# EXERCISE DETAILS:
The answer should be one number, the count of lines in the data with "natDegree".

# Collected data entries:
++++++

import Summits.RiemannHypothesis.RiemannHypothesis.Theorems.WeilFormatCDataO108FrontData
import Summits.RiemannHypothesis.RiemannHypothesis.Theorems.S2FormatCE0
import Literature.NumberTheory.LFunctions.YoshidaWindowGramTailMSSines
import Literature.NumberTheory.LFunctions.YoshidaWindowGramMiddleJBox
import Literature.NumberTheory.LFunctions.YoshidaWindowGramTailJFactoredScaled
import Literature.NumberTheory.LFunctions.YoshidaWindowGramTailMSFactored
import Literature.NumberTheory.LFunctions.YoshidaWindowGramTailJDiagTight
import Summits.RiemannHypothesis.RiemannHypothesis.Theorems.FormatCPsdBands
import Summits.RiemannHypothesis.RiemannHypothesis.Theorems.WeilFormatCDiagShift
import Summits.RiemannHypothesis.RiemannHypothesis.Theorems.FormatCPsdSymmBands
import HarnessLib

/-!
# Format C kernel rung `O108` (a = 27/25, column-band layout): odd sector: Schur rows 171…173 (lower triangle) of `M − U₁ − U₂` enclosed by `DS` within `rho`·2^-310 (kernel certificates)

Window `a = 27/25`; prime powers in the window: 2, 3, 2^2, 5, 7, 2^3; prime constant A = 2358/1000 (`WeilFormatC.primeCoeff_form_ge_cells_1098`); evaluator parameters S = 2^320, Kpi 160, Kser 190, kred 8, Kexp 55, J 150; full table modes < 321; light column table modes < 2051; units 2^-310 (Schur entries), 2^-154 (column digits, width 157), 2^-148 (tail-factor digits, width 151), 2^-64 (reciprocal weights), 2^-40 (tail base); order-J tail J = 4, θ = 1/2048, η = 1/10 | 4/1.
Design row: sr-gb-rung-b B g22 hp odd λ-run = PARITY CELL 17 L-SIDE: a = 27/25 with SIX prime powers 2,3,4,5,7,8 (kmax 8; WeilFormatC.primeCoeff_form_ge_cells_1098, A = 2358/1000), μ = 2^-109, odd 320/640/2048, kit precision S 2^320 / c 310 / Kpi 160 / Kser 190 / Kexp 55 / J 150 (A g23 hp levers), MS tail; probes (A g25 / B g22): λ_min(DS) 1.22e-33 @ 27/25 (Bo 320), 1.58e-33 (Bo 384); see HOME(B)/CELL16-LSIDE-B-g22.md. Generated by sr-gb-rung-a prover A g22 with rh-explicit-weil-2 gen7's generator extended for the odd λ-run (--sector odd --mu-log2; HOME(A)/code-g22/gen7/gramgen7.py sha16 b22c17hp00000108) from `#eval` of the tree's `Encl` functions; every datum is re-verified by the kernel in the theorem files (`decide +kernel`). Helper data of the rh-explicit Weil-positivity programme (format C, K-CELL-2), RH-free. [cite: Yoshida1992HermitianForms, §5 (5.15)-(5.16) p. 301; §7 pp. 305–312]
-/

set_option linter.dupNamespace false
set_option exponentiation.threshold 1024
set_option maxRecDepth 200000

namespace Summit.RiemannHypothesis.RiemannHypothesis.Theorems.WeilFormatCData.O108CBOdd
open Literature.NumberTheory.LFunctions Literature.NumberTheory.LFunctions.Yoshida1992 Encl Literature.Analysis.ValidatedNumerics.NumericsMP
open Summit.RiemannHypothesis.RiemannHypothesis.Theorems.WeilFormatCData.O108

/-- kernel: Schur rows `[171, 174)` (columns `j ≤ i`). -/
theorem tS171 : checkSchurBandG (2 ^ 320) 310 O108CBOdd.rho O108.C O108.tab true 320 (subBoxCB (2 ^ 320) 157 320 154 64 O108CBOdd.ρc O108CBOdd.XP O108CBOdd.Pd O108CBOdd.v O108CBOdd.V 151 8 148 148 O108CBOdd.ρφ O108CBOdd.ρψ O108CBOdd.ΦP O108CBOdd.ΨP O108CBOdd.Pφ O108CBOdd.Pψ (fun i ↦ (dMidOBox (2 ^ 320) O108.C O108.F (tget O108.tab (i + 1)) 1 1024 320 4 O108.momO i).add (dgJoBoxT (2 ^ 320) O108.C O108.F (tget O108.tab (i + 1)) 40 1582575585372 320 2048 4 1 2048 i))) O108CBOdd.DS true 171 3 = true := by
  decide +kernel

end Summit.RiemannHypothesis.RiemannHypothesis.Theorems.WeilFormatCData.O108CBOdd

++++++

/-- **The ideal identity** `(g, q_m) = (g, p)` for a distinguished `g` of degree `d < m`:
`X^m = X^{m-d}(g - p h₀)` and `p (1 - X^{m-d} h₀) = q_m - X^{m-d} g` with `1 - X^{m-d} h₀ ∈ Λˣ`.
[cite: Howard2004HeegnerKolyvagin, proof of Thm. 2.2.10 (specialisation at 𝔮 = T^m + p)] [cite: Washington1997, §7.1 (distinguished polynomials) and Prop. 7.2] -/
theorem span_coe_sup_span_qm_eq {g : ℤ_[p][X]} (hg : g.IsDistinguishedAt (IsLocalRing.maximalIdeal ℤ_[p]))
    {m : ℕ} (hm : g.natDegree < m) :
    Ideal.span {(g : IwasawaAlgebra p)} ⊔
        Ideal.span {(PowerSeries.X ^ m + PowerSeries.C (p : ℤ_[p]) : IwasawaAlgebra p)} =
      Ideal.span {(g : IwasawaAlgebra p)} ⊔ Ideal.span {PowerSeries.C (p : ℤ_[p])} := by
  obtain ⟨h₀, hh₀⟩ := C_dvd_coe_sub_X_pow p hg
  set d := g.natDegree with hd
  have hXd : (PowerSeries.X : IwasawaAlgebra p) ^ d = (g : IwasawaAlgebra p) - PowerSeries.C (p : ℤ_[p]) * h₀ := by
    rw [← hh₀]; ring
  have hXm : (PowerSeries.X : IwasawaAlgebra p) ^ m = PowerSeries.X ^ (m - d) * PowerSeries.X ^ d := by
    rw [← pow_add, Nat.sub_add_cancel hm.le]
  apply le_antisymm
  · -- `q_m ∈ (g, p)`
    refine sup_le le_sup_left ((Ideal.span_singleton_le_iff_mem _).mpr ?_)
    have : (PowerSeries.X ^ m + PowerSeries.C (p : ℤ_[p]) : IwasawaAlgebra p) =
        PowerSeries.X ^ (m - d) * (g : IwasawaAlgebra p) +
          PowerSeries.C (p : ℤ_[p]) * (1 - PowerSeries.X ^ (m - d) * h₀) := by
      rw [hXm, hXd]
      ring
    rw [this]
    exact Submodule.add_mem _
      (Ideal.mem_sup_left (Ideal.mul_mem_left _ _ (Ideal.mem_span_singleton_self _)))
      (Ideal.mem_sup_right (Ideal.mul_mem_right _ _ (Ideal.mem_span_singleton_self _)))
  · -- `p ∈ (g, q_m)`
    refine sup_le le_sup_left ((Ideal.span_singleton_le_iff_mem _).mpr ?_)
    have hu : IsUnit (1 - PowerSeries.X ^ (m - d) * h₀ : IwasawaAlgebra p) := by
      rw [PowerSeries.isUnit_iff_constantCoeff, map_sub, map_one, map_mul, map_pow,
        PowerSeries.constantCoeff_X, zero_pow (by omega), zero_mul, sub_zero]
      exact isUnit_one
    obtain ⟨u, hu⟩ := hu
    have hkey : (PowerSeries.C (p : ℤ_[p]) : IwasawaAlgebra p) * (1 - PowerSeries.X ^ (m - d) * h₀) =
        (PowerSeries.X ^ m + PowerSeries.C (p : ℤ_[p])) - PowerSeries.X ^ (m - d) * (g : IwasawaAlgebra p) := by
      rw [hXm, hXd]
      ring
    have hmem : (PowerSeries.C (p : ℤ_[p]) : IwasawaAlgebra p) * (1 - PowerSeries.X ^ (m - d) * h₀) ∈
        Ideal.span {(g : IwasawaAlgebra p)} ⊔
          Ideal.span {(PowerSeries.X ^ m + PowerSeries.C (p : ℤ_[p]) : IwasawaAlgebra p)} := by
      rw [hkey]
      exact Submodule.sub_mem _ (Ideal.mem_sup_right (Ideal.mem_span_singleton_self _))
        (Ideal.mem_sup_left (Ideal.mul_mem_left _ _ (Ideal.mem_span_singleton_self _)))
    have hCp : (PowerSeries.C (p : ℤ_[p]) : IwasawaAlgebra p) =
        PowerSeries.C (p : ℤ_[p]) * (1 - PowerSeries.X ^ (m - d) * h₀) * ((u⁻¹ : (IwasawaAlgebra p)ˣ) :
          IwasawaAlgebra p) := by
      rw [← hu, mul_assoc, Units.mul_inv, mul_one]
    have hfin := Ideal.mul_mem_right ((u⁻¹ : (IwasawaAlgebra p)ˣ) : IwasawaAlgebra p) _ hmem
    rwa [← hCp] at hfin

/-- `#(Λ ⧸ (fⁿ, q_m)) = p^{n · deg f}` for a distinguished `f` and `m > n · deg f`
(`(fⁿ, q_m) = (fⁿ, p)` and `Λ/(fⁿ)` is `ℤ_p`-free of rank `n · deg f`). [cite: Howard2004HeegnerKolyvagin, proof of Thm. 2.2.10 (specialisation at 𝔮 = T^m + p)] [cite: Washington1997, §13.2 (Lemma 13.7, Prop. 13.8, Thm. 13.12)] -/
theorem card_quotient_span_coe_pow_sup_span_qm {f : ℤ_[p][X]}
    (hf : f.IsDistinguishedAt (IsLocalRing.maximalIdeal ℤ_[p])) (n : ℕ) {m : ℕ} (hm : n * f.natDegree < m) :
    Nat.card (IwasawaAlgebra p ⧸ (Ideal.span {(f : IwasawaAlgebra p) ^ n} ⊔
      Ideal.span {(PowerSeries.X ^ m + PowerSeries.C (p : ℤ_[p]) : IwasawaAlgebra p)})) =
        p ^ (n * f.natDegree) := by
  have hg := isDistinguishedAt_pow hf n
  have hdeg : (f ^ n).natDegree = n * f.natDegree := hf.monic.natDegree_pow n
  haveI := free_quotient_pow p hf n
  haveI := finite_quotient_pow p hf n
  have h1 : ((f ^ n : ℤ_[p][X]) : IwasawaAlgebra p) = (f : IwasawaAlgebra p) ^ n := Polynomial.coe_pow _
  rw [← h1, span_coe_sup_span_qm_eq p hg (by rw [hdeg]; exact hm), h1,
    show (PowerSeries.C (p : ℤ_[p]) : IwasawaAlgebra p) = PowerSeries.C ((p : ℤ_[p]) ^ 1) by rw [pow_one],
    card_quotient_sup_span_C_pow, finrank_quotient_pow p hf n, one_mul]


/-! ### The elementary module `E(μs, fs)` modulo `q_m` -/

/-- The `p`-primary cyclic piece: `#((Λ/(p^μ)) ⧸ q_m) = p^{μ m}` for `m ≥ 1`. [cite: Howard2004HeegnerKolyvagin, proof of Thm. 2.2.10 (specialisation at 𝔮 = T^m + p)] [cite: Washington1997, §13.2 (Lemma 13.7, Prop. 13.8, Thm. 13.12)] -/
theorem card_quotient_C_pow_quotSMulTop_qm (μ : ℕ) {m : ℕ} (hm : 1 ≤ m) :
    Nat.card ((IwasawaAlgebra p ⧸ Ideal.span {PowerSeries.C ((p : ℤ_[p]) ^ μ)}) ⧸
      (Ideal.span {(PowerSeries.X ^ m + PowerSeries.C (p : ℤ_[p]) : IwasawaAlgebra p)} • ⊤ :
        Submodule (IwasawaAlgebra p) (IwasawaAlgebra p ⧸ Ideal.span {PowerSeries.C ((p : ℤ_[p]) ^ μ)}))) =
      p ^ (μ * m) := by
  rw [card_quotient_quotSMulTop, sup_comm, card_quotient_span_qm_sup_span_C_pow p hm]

++++++

# SOLUTION FOR THIS PROBLEM:
5